Can you transcribe every record below exactly as it appears?

START Information provided

import Summits.BirchSwinnertonDyer.Rank1Residual.Additive.KatoDescentLocPKummerLattice
import Summits.BirchSwinnertonDyer.Rank1Residual.Additive.KatoDescentLocPKummerTower
import Summits.BirchSwinnertonDyer.Rank1Residual.Additive.KatoDescentKummerLogLinear
import Summits.BirchSwinnertonDyer.Rank1Residual.X11b.BDPRouteRelaxation
import Summits.BirchSwinnertonDyer.Rank1Residual.GaloisImage.LocalEulerPoincareCharacteristicHolds
import Literature.NumberTheory.GaloisCohomology.PoitouTateNumberField
import Literature.NumberTheory.EllipticCurves.CanonicalPAdicHeightJunkSigmaProofs
import HarnessLib

set_option autoImplicit false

END Information provided

- Solved problem:
import Summits.BirchSwinnertonDyer.Rank1Residual.Additive.KatoDescentLocPKummerLattice
import Summits.BirchSwinnertonDyer.Rank1Residual.Additive.KatoDescentLocPKummerTower
import Summits.BirchSwinnertonDyer.Rank1Residual.Additive.KatoDescentKummerLogLinear
import Summits.BirchSwinnertonDyer.Rank1Residual.X11b.BDPRouteRelaxation
import Summits.BirchSwinnertonDyer.Rank1Residual.GaloisImage.LocalEulerPoincareCharacteristicHolds
import Literature.NumberTheory.GaloisCohomology.PoitouTateNumberField
import Literature.NumberTheory.EllipticCurves.CanonicalPAdicHeightJunkSigmaProofs
import HarnessLib

set_option autoImplicit false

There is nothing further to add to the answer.